--- PROBLEM ---
Take the entries below and print only the lines from the one with "3).Adelic) * g) ∂ν))) ∂νG" through the one with "haveI : SecondCountableTopology", exactly as they stand, both ends included.

Collected data entries
-------------------------

/-! ## §5 HEAD: the swap -/

/-- **hFub-c1 — THE SECOND FUBINI SWAP.**  With the data of §4 and any real `r` (`= (ν𝓕)⁻¹`):
**`∫ β•((f∘H)φ·conj(r•((2π)⁻¹∫_ℝ mellin f′(−w_y)·𝓘_{w_y} dy))) dν_G = (r(2π)⁻¹)·∫_ℝ (∫ β•((f∘H)φ·conj 𝓘_{w_y}) dν_G)·conj(mellin f′(−w_y)) dy`** (`w_y = c₀+iy`) — `conj` through the
`y`-integral (`integral_conj`), constants out, Mathlib `integral_integral_swap` on §4's `L¹(ν_G ⊗ dy)` integrand.  The left side is `[Ψ₂]_β` after ★ hFub-b p865376; the inner integrals on the
right are the `w`-slices of ★ hFub-c2∕c3 p865445. [cite: MoeglinWaldspurger1995, II.2.1] [cite: Rogawski1990, §7.3 (pp. 96–98)] -/
theorem integral_weight_smul_conj_mellinIntertwined_eq_integral_slice_cm_three
    (νG : Measure (quasiSplit (↥(maximalRealSubfield L)) L (IsCMField.complexConj L) 3).Adelic) [νG.IsHaarMeasure] (μK : Measure ((standardMaximalCompactGL 3 L).comap (adelicVal (↥(maximalRealSubfield L)) L (IsCMField.complexConj L) 3 ((StdForm.antidiagonal 3).over L)) : Subgroup (quasiSplit (↥(maximalRealSubfield L)) L (IsCMField.complexConj L) 3).Adelic)) [μK.IsHaarMeasure] (νI : Measure (AdeleRing (𝓞 L) L)ˣ) [νI.IsHaarMeasure]
    {𝓕I : Set (AdeleRing (𝓞 L) L)ˣ} (h𝓕I : IsIdeleClassDomain L 𝓕I)
    (ν : Measure ↥(adelicUnipotent (↥(maximalRealSubfield L)) L (IsCMField.complexConj L) 3)) [ν.IsHaarMeasure] {𝓕 : Set ↥(adelicUnipotent (↥(maximalRealSubfield L)) L (IsCMField.complexConj L) 3)}
    (h𝓕N : IsFundamentalDomain ↥(rationalUnipotent (↥(maximalRealSubfield L)) L (IsCMField.complexConj L) 3) 𝓕 ν) (h𝓕c : IsCompact (closure 𝓕))
    {β : (quasiSplit (↥(maximalRealSubfield L)) L (IsCMField.complexConj L) 3).Adelic → ℝ≥0∞} (hβ : IsCoveringWeight ((arithmeticBorel (↥(maximalRealSubfield L)) L (IsCMField.complexConj L) 3).map (quasiSplit (↥(maximalRealSubfield L)) L (IsCMField.complexConj L) 3).arithmeticSubgroup.subtype) β)
    {φ φ' : (quasiSplit (↥(maximalRealSubfield L)) L (IsCMField.complexConj L) 3).Adelic → ℂ} (hφc : Continuous φ) {Cφ : ℝ} (hφC : ∀ x, ‖φ x‖ ≤ Cφ) (hφ'c : Continuous φ') {Cφ' : ℝ} (hφ'C : ∀ x, ‖φ' x‖ ≤ Cφ')
    {f f' : ℝ → ℂ} (hf : Continuous f) (hfs : HasCompactSupport f) (hf0 : tsupport f ⊆ Ioi 0)
    (hf' : ContDiff ℝ 2 f') (hf's : HasCompactSupport f') (hf'0 : tsupport f' ⊆ Ioi 0) {c₀ : ℝ} (hc₀ : 2 < c₀) (r : ℝ) :
    ∫ g : (quasiSplit (↥(maximalRealSubfield L)) L (IsCMField.complexConj L) 3).Adelic, (β g).toReal • (f (borelHeight g : ℝ) * φ g *
        conj (r • ((((2 * π)⁻¹ : ℝ) : ℂ) * ∫ y : ℝ, mellin f' (-((c₀ : ℂ) + y * I)) * ∫ v : ↥(adelicUnipotent (↥(maximalRealSubfield L)) L (IsCMField.complexConj L) 3), flatSectionU φ' ((c₀ : ℂ) + y * I) ((quasiSplit (↥(maximalRealSubfield L)) L (IsCMField.complexConj L) 3).toAdelic (weylLongU ((IsCMField.complexConj L : L ≃ₐ[↥(maximalRealSubfield L)] L) : L →+* L) (rfl : (StdForm.antidiagonal 3).over L = (StdForm.antidiagonal 3).over L)) * (v : (quasiSplit (↥(maximalRealSubfield L)) L (IsCMField.complexConj L) 3).Adelic) * g) ∂ν))) ∂νG =
      ((r : ℂ) * (((2 * π)⁻¹ : ℝ) : ℂ)) * ∫ y : ℝ, (∫ g : (quasiSplit (↥(maximalRealSubfield L)) L (IsCMField.complexConj L) 3).Adelic, (β g).toReal • (f (borelHeight g : ℝ) * φ g * conj (∫ v : ↥(adelicUnipotent (↥(maximalRealSubfield L)) L (IsCMField.complexConj L) 3), flatSectionU φ' ((c₀ : ℂ) + y * I) ((quasiSplit (↥(maximalRealSubfield L)) L (IsCMField.complexConj L) 3).toAdelic (weylLongU ((IsCMField.complexConj L : L ≃ₐ[↥(maximalRealSubfield L)] L) : L →+* L) (rfl : (StdForm.antidiagonal 3).over L = (StdForm.antidiagonal 3).over L)) * (v : (quasiSplit (↥(maximalRealSubfield L)) L (IsCMField.complexConj L) 3).Adelic) * g) ∂ν)) ∂νG) * conj (mellin f' (-((c₀ : ℂ) + y * I))) := by
  haveI := t2Space_adeleRing_of_numberField L
  haveI := locallyCompactSpace_adeleRing' L
  haveI := secondCountableTopology_adeleRing L
  haveI : SecondCountableTopology (quasiSplit (↥(maximalRealSubfield L)) L (IsCMField.complexConj L) 3).Adelic := inferInstanceAs (SecondCountableTopology (adelic (↥(maximalRealSubfield L)) L (IsCMField.complexConj L) 3 ((StdForm.antidiagonal 3).over L)))
  haveI : LocallyCompactSpace (quasiSplit (↥(maximalRealSubfield L)) L (IsCMField.complexConj L) 3).Adelic := inferInstanceAs (LocallyCompactSpace (adelic (↥(maximalRealSubfield L)) L (IsCMField.complexConj L) 3 ((StdForm.antidiagonal 3).over L)))
  haveI : SigmaFinite νG := inferInstance
  have hInt := integrable_bracketTwoIntegrand_prod_cm_three L νG μK νI h𝓕I ν h𝓕N h𝓕c hβ hφc hφC hφ'c hφ'C hf hfs hf0 hf' hf's hf'0 hc₀
  -- pointwise in `g`: `conj` through the `y`-integral and the constants out
  have hpt : ∀ g : (quasiSplit (↥(maximalRealSubfield L)) L (IsCMField.complexConj L) 3).Adelic, (β g).toReal • (f (borelHeight g : ℝ) * φ g *
        conj (r • ((((2 * π)⁻¹ : ℝ) : ℂ) * ∫ y : ℝ, mellin f' (-((c₀ : ℂ) + y * I)) * ∫ v : ↥(adelicUnipotent (↥(maximalRealSubfield L)) L (IsCMField.complexConj L) 3), flatSectionU φ' ((c₀ : ℂ) + y * I) ((quasiSplit (↥(maximalRealSubfield L)) L (IsCMField.complexConj L) 3).toAdelic (weylLongU ((IsCMField.complexConj L : L ≃ₐ[↥(maximalRealSubfield L)] L) : L →+* L) (rfl : (StdForm.antidiagonal 3).over L = (StdForm.antidiagonal 3).over L)) * (v : (quasiSplit (↥(maximalRealSubfield L)) L (IsCMField.complexConj L) 3).Adelic) * g) ∂ν))) =
      ((r : ℂ) * (((2 * π)⁻¹ : ℝ) : ℂ)) * ∫ y : ℝ, (β g).toReal • (f (borelHeight g : ℝ) * φ g * conj (∫ v : ↥(adelicUnipotent (↥(maximalRealSubfield L)) L (IsCMField.complexConj L) 3), flatSectionU φ' ((c₀ : ℂ) + y * I) ((quasiSplit (↥(maximalRealSubfield L)) L (IsCMField.complexConj L) 3).toAdelic (weylLongU ((IsCMField.complexConj L : L ≃ₐ[↥(maximalRealSubfield L)] L) : L →+* L) (rfl : (StdForm.antidiagonal 3).over L = (StdForm.antidiagonal 3).over L)) * (v : (quasiSplit (↥(maximalRealSubfield L)) L (IsCMField.complexConj L) 3).Adelic) * g) ∂ν)) * conj (mellin f' (-((c₀ : ℂ) + y * I))) := fun g => by
    have hJ : ∫ y : ℝ, (β g).toReal • (f (borelHeight g : ℝ) * φ g * conj (∫ v : ↥(adelicUnipotent (↥(maximalRealSubfield L)) L (IsCMField.complexConj L) 3), flatSectionU φ' ((c₀ : ℂ) + y * I) ((quasiSplit (↥(maximalRealSubfield L)) L (IsCMField.complexConj L) 3).toAdelic (weylLongU ((IsCMField.complexConj L : L ≃ₐ[↥(maximalRealSubfield L)] L) : L →+* L) (rfl : (StdForm.antidiagonal 3).over L = (StdForm.antidiagonal 3).over L)) * (v : (quasiSplit (↥(maximalRealSubfield L)) L (IsCMField.complexConj L) 3).Adelic) * g) ∂ν)) * conj (mellin f' (-((c₀ : ℂ) + y * I))) =
        ((β g).toReal • (f (borelHeight g : ℝ) * φ g)) * ∫ y : ℝ, conj (mellin f' (-((c₀ : ℂ) + y * I)) * ∫ v : ↥(adelicUnipotent (↥(maximalRealSubfield L)) L (IsCMField.complexConj L) 3), flatSectionU φ' ((c₀ : ℂ) + y * I) ((quasiSplit (↥(maximalRealSubfield L)) L (IsCMField.complexConj L) 3).toAdelic (weylLongU ((IsCMField.complexConj L : L ≃ₐ[↥(maximalRealSubfield L)] L) : L →+* L) (rfl : (StdForm.antidiagonal 3).over L = (StdForm.antidiagonal 3).over L)) * (v : (quasiSplit (↥(maximalRealSubfield L)) L (IsCMField.complexConj L) 3).Adelic) * g) ∂ν) := by
      rw [← integral_const_mul]
      refine integral_congr_ae (Eventually.of_forall fun y => ?_)
      dsimp only
      simp only [map_mul, Complex.real_smul]
      ring
    rw [hJ, integral_conj]
    simp only [Complex.real_smul, map_mul, Complex.conj_ofReal]
    ring
  simp_rw [hpt]
  rw [integral_const_mul, integral_integral_swap hInt]
  congr 1
  refine integral_congr_ae (Eventually.of_forall fun y => ?_)
  dsimp only
  rw [integral_mul_const]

-------------------------

--- RESULT ---
        conj (r • ((((2 * π)⁻¹ : ℝ) : ℂ) * ∫ y : ℝ, mellin f' (-((c₀ : ℂ) + y * I)) * ∫ v : ↥(adelicUnipotent (↥(maximalRealSubfield L)) L (IsCMField.complexConj L) 3), flatSectionU φ' ((c₀ : ℂ) + y * I) ((quasiSplit (↥(maximalRealSubfield L)) L (IsCMField.complexConj L) 3).toAdelic (weylLongU ((IsCMField.complexConj L : L ≃ₐ[↥(maximalRealSubfield L)] L) : L →+* L) (rfl : (StdForm.antidiagonal 3).over L = (StdForm.antidiagonal 3).over L)) * (v : (quasiSplit (↥(maximalRealSubfield L)) L (IsCMField.complexConj L) 3).Adelic) * g) ∂ν))) ∂νG =
      ((r : ℂ) * (((2 * π)⁻¹ : ℝ) : ℂ)) * ∫ y : ℝ, (∫ g : (quasiSplit (↥(maximalRealSubfield L)) L (IsCMField.complexConj L) 3).Adelic, (β g).toReal • (f (borelHeight g : ℝ) * φ g * conj (∫ v : ↥(adelicUnipotent (↥(maximalRealSubfield L)) L (IsCMField.complexConj L) 3), flatSectionU φ' ((c₀ : ℂ) + y * I) ((quasiSplit (↥(maximalRealSubfield L)) L (IsCMField.complexConj L) 3).toAdelic (weylLongU ((IsCMField.complexConj L : L ≃ₐ[↥(maximalRealSubfield L)] L) : L →+* L) (rfl : (StdForm.antidiagonal 3).over L = (StdForm.antidiagonal 3).over L)) * (v : (quasiSplit (↥(maximalRealSubfield L)) L (IsCMField.complexConj L) 3).Adelic) * g) ∂ν)) ∂νG) * conj (mellin f' (-((c₀ : ℂ) + y * I))) := by
  haveI := t2Space_adeleRing_of_numberField L
  haveI := locallyCompactSpace_adeleRing' L
  haveI := secondCountableTopology_adeleRing L
  haveI : SecondCountableTopology (quasiSplit (↥(maximalRealSubfield L)) L (IsCMField.complexConj L) 3).Adelic := inferInstanceAs (SecondCountableTopology (adelic (↥(maximalRealSubfield L)) L (IsCMField.complexConj L) 3 ((StdForm.antidiagonal 3).over L)))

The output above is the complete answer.